By John Millington
TRADE UNIONISTS moved a step closer to calling a general strike after a fierce debate at the TUC congress today.
Delegates overwhelmingly supported Motion 5, which calls on the general council of the TUC to consider the “practicalities” of a general strike.
Earlier delegates had voted to continue coordinated action to stop government attacks on living standards.
Speaking exclusively to the Dreadnaught following the vote, motion mover Prison Officers Association general secretary Steve Gillan said: “The POA are delighted that the TUC will now consider the practicalities of a general strike, including all the legalities surrounding a political protest against austerity measures.”
And Mr Gillan said he had a message for ministers watching congress proceedings.
“The clear message I would like to send to ministers is that the trade union movement will not be bullied and I would encourage them now to look at alternatives to austerity,” he added.
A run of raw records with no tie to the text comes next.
import Summits.QuantumFields.BalabanUV.Beta.FP.NestedDoorSocketTowerGB
import Summits.QuantumFields.BalabanUV.Beta.FP.PackedLawFullIndex
import Summits.QuantumFields.BalabanUV.Beta.FP.KktUnitConjugation
import Summits.QuantumFields.BalabanUV.Beta.FP.NestedDeadRowsOrderTwoTowerClosedG

/-!
# BOUNDED-LEVELS TWIN `TowerLawFullIndexGB` (R-FP-76, the repair of E-FP-34-1, journal l.64955): the statements and proofs of `TowerLawFullIndexG` VERBATIM but for the displayed
# clause `hlev : ∀ i, i ≤ n → lev i = lev (i + 1) + 1` (the original `∀ i, lev i = lev (i + 1) + 1` is unsatisfiable for `lev : ℕ → ℕ`, so the original theorem is
# vacuous — kernel-proved, `HOME/b2b-balaban-beta-d1-p3/g34/hlev/HlevVacuous.lean`) and the `B` suppliers; helper lemmas without `hlev` are imported from the
# original, not re-declared.  Generator `HOME/b2b-balaban-beta-d1-p3/g34/recut/recutB.py` over the TREE bytes.  Road «FP» OWNER d1-p3 gen 34, 2026-08-25.  ORIGINAL HEADER:
# `BalabanUV.Beta.FP.TowerLawFullIndexG` — road «FP» for binder row D1, ROUTE T under RULING R-D1-g52-1 (β1) ∕ R-FP-69 ∕ R-FP-70: **THE `-G` EDITION OF #41d
# `TowerLawFullIndex`** — THE TOWER's (T-ID) LAW ON THE FIBRED TORUS INDICES, GENERIC over leaf-06 G-0's step-row family `Q : StepRows d Lc` and the
# form-kernel family `K : ℕ → (Fin (d+1) → ℕ) → MKer (d+1) (Fib d)`: the adapter #41c-G `NestedDoorSocketTowerG.hessT_kernel_law_tower_G` (#21-G BY TERM per
# direction through the socket #41a) COMPOSED WITH the assembly socket #39 `PackedLawFullIndex.hessT_fullIndex_law_of_packed_law` (S3-3), with ALL THREE
# (S3-1) legs DISPLAYED — in particular the TOP-COMB leg, which #41d discharged inside by the ROOTED #41b `PackedLegCombRooted` at the chart
# `Π̂ᵀ(KInvStep Lc (lev 0))Π̂ @ rs 0`, is here a HYPOTHESIS over an ABSTRACT chart kernel `A_G` (right inverse `X_G` of the UNSCALED top form's comb-KKT
# `kkt 𝓚(M′, lev 0, rs 0)|ff [Q₂₀; τ₂]`, its packed leg `hLG`, `A_G`'s torus rules `hEAG hAEG`, the packing injection `f_G` with `hfG hmG hcG`); the unit
# identity `S₁₁ = (∏ wVH)⁻¹ • 𝓚(M′, lev 0, rs 0)|ff` that #41d took from leaf-06's rooted `torus_kkt_nondeg_tower` .2.2 comes from leaf-06 g32's GENERIC G-5
# `NestedDeadRowsOrderTwoTowerClosedG.torus_kkt_nondeg_towerG` .2.2 fed by leaf-05 g40's `TorusEffFormCompositeG.torus_composite_inv_and_eff_G` (the displayed
# one-step letters `hone hId`), the displayed `a0 ∕ hH₀t ∕ c0 ∕ hSL` and `htop` (v1.1, R-FP-71 «display what you use»: #41c-G v1.1's single-instance rows
# `hSL c0 hTW` replace v1's universal covariance family `hc0` — unsatisfiable at the (0.4)-sym kernel off the centred root list, leaf-02 g31 W-1 l.56632):
# `hessT (perF T A_N) V_N V′_N W_N = hessT (perF T A_F) V_F V′_F W_F + hessT (perF M′ A_G) V_G V′_G W_G`, `T = towerTorus Lc M′ (n+1)`.

WHAT IS DISPLAYED.  #41c-G's binders VERBATIM (the generic pins `hH₀ hQ₁₀ hτ₁` over `(Q, K)`, the brick inputs `hH₀t hone hId hSL c0 hTW`, `hτ₂ : τ₂ = combF …`,
the top rows `Q₂₀` ABSTRACT with `htop`, `hW₀ hP c hDbar hΓ hI hL hS h𝔔₀`, the direction module `V` with `hv lv hlv Xbf hXbf`, the jets ∕ namings ∕ generator
jets as functions, #21's rows `uTop hH₁t hH₂t a0 d0 a1 a2 c1 c2 d1 d2`) EXCEPT the right inverse `XG` of #21-G's coarse system `kkt S₁₁ [Q₂₀; τ₂]`, which is
CONSTRUCTED from the displayed `X_G` exactly as in #41d: `D(1, w⁻¹) · X_G · D(w, 1)`, `w := ∏_{i<n+1} wVH d Lc (lev i)` (#40a `kkt_inv_smul_mul_rightInverse`
(U2) after `S₁₁ = w⁻¹ • 𝓚(M′, lev 0, rs 0)|ff`); PLUS, DISPLAYED: (S3-1) for N, F (#41d VERBATIM) AND G (new), (S3-2) for N ∕ F ∕ G (#41d VERBATIM but for the
abstract `f_G` in place of #21's slot map; G's H-blocks carry `w •`).  CONCLUSION: `hessT (perF T A_N) V_N V′_N W_N = hessT (perF T A_F) V_F V′_F W_F + hessT
(perF M′ A_G) V_G V′_G W_G`.  Proof = #41d's lines with the three rooted fetches replaced: `hS₁₁` by G-5 .2.2 (its `hInv ∕ hEff` = leaf-05's
`torus_composite_inv_and_eff_G … hone hId` rewritten at `hH₀ hQ₁₀`, `h2F` = `htop`, `a0 ∕ c0` at `hW₀`, `hSL` as displayed — the road's R-FP-71 call shape
`torus_kkt_nondeg_towerG … Q hrs H₀ hτ₁ τ₂ Q₂₀ D₀ c0 hSL a0 hH₀t hInv hc hEff h2F`), `hX₁ ∕ hLG` by the displayed `hXG ∕ hLG`, G's torus rules by the displayed `hEAG hAEG`; then #41c-G at the constructed inverse,
the G leg rewritten by #40a (U3)(U5), ONE term of #39.  INSTANCES (not re-stated here; R-FP-70): ROOTED (`Q := Qstep`, `K := bhKStepAt`, the G leg by #41b,
`f_G` = the slot map, `(ρ_G, L_G, A_G) = (toSite (rs 0), Lc, coDressKBmAt (toSite (rs 0)) Lc (KInvStep Lc (lev 0)))`) IS #41d `hessT_fullIndex_law_tower`
(p367288 ✓); SYM (`Q := QSym Lc`, `K ℓ _ := bhKStepSh d Lc (Dsh Lc) ℓ`, `rs := fun _ => ctrOff (d+1) Lc`) takes leaf-05's sym comb leg for (S3-1) G and the
row's sym one-shot charts for N ∕ F.  [folklore] composition BY NAME; no `def`, no `def … : Prop`, nothing cited, 0 sorry.  The rows, the three legs, the
namings and the brick inputs are HYPOTHESES (nothing of the dictionary ∕ Bałaban's asserted; the presentation is the ROW's (β1) ruling).  NOT HERE:
de-periodisation ((P2‴) — #42a-G), the identifications (L2′), the END (#42b §3).

HONEST DEPENDENCY (page 1, mandatory): continuum YM on T⁴ ⇐ BetaPertH ∧ nine spine estimates (0/9 proved); BetaPertH ⇐ (D1) ∧ (D4) ∧ CAP+tail;
G-an2-4 gates asym, D1 and NE2/3/4.  HONEST FRAMING (cell contract, verbatim): «discharging `BetaPertH` makes Bałaban's UV stability UNCONDITIONAL —
a real constructive-QFT result; it is NOT the continuum limit and NOT the Clay problem.»  ABSOLUTE RULE (cell charter, verbatim): «No internally-minted
statement may enter as a cited fact. Every hypothesis is either kernel-proved in this package or a verbatim quotation of a PUBLISHED theorem with page
reference. The manuscript(s) under audit are NOT citable for their own disputed steps — they are the thing under adjudication; programme-internal
(2001/route/tribunal) claims are never citable.»  0 estimates; 0∕4 row-D1 binders (hW, hR, D1Tel, D1Rep — `D1Tel` CONCLUDED only from displayed rows);
NOT (C1), NOT (L2′), NOT (T-ID) complete, NOT SDF, NOT D1, NOT BetaPertH, NOT continuum, NOT Clay.  Road «FP» OWNER, b2b-balaban-beta-d1-p3 gen 30 (v1) ∕
gen 31 (v1.1, R-FP-71), 2026-08-24.  No existing file touched.
-/

noncomputable section

open scoped BigOperators Matrix

namespace Summit.QuantumFields.BalabanUV.Beta.FP.TowerLawFullIndexGB

open Matrix Finset
open Literature.Probability.LatticeModels (Torus.proj)
open Literature.MathematicalPhysics.QuantumFieldTheory.Balaban1983to89
open Literature.MathematicalPhysics.QuantumFieldTheory.Balaban1983to89.Beta
open Literature.MathematicalPhysics.QuantumFieldTheory.Balaban1983to89.Beta.Composition (kkt)
open Literature.MathematicalPhysics.QuantumFieldTheory.Balaban1983to89.Beta.CompositionSingular (effForm flucCov minOp minOpL)
open B5Prop11Plancherel (fine)
open B6Lemma24Torus (pbox mem_pbox)
open AffineAveraging (Site box toSite unitVec)
open OneStepResolventKernel (Fib)
open OneStepKernelFamily (KInvStep)
open ExpKernelCalculus (MKer)
open BalabanStepJetsSucc (wVH)
open Summit.QuantumFields.BalabanUV.Beta.AxialDressingRooted (axEc coDressKBmAt)
open Summit.QuantumFields.BalabanUV.Beta.BorderedHessian (bhKStepAt stepScale)
open Summit.QuantumFields.BalabanUV.Beta.D1BFx.LogDetSecondVariation (secondVar)
open Summit.QuantumFields.BalabanUV.Beta.D1BFx.MixedVarPackedHess (hessT)
open Summit.QuantumFields.BalabanUV.Beta.FP.KernelPeriodisationFib (Idx perF)
open Summit.QuantumFields.BalabanUV.Beta.FP.TorusCombRows (Res combRowsT)
open Summit.QuantumFields.BalabanUV.Beta.FP.TorusCompositeObjects (towerTorus compRows NParam combF bigP towerGen)
open Summit.QuantumFields.BalabanUV.Beta.FP.TorusCompositeObjectsG (StepRows compRowsG nestedSliceG)
open Summit.QuantumFields.BalabanUV.Beta.FP.TorusCompositeFP (evalN)
open Summit.QuantumFields.BalabanUV.Beta.FP.TorusGaugeCovariance (tgrad)
open Summit.QuantumFields.BalabanUV.Beta.GAN24.FineReadoutCauchyFrame (toSite_mem_range)
open Summit.QuantumFields.BalabanUV.Beta.FP.RelInvPeriodisedEffFormCoarse (wVH_pos)
open Summit.QuantumFields.BalabanUV.Beta.FP.TorusCompositeSlice (prod_stepScale_mul_card_ne_zero)
open Summit.QuantumFields.BalabanUV.Beta.FP.TorusEffFormCompositeGB (torus_composite_inv_and_eff_G)
open Summit.QuantumFields.BalabanUV.Beta.FP.KktUnitConjugation (kkt_inv_smul_mul_rightInverse fromBlocks_one_units_eq_diagonal fromBlocks_units_one_eq_diagonal
  submatrix_diagonal_mul_mul_diagonal sumElim_const_comp_map hessT_unitConj)
open Summit.QuantumFields.BalabanUV.Beta.FP.PackedLawFullIndex (hessT_fullIndex_law_of_packed_law)
open Summit.QuantumFields.BalabanUV.Beta.FP.NestedDeadRowsOrderTwoTowerClosedG (torus_kkt_nondeg_towerG)
open Summit.QuantumFields.BalabanUV.Beta.FP.NestedDoorSocketTowerGB (hessT_kernel_law_tower_G)
variable {d : ℕ}

section LawG

variable (M' : Fin (d + 1) → ℕ) [∀ μ, NeZero (M' μ)] (Lc : ℕ) [NeZero Lc] (lev : ℕ → ℕ) (rs : ℕ → (Fin (d + 1) → ℕ)) (n : ℕ)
Passionate exchanges took place during the hotly contested issue with speakers for and against.
Seconding the motion, RMT general secretary Bob Crow told congress: “Every single person is representing someone today under attack from this government.”
“Yes we can carry on protesting but what else are we gonna do.”
“If we are getting hit by spears we have to put up our shields.”
And PCS national vice president John McInally from the rostrum added that the TUC should consider a date for a general strike “as soon as possible” after the October 20th mass demonstration.
The government is running a hate campaign against the disabled and unemployed “We now can send out a message of hope to stop this austerity.”
Others however raised concerns about both the practicalities of a general strike and the lack of desire amongst union members as a whole.
Airline pilots’ union Balpa speaker Jim McAuslan pointed out the low union membership amongst the private sector, standing at around 15 percent.
“The reality is and for my own association – this would not be seen as a general strike – it would be seen as a public sector strike,” he said.
Lecturers union ATL leader Dr Mary Bousted warned that passing the motion would be “a gift” to the government who would simply roll out further anti trade union laws.
However responding to the arguments against the motion , Ucatt speaker Chris Murphy in his last address to TUC, stole the show reminding delegates of the first general strike in 1926 and the miners struggle in 1984.
“We should be calling it for October 20th not having a demo,” he said.
“If you go down the road of opposing the motion then there is no fight and we need one.”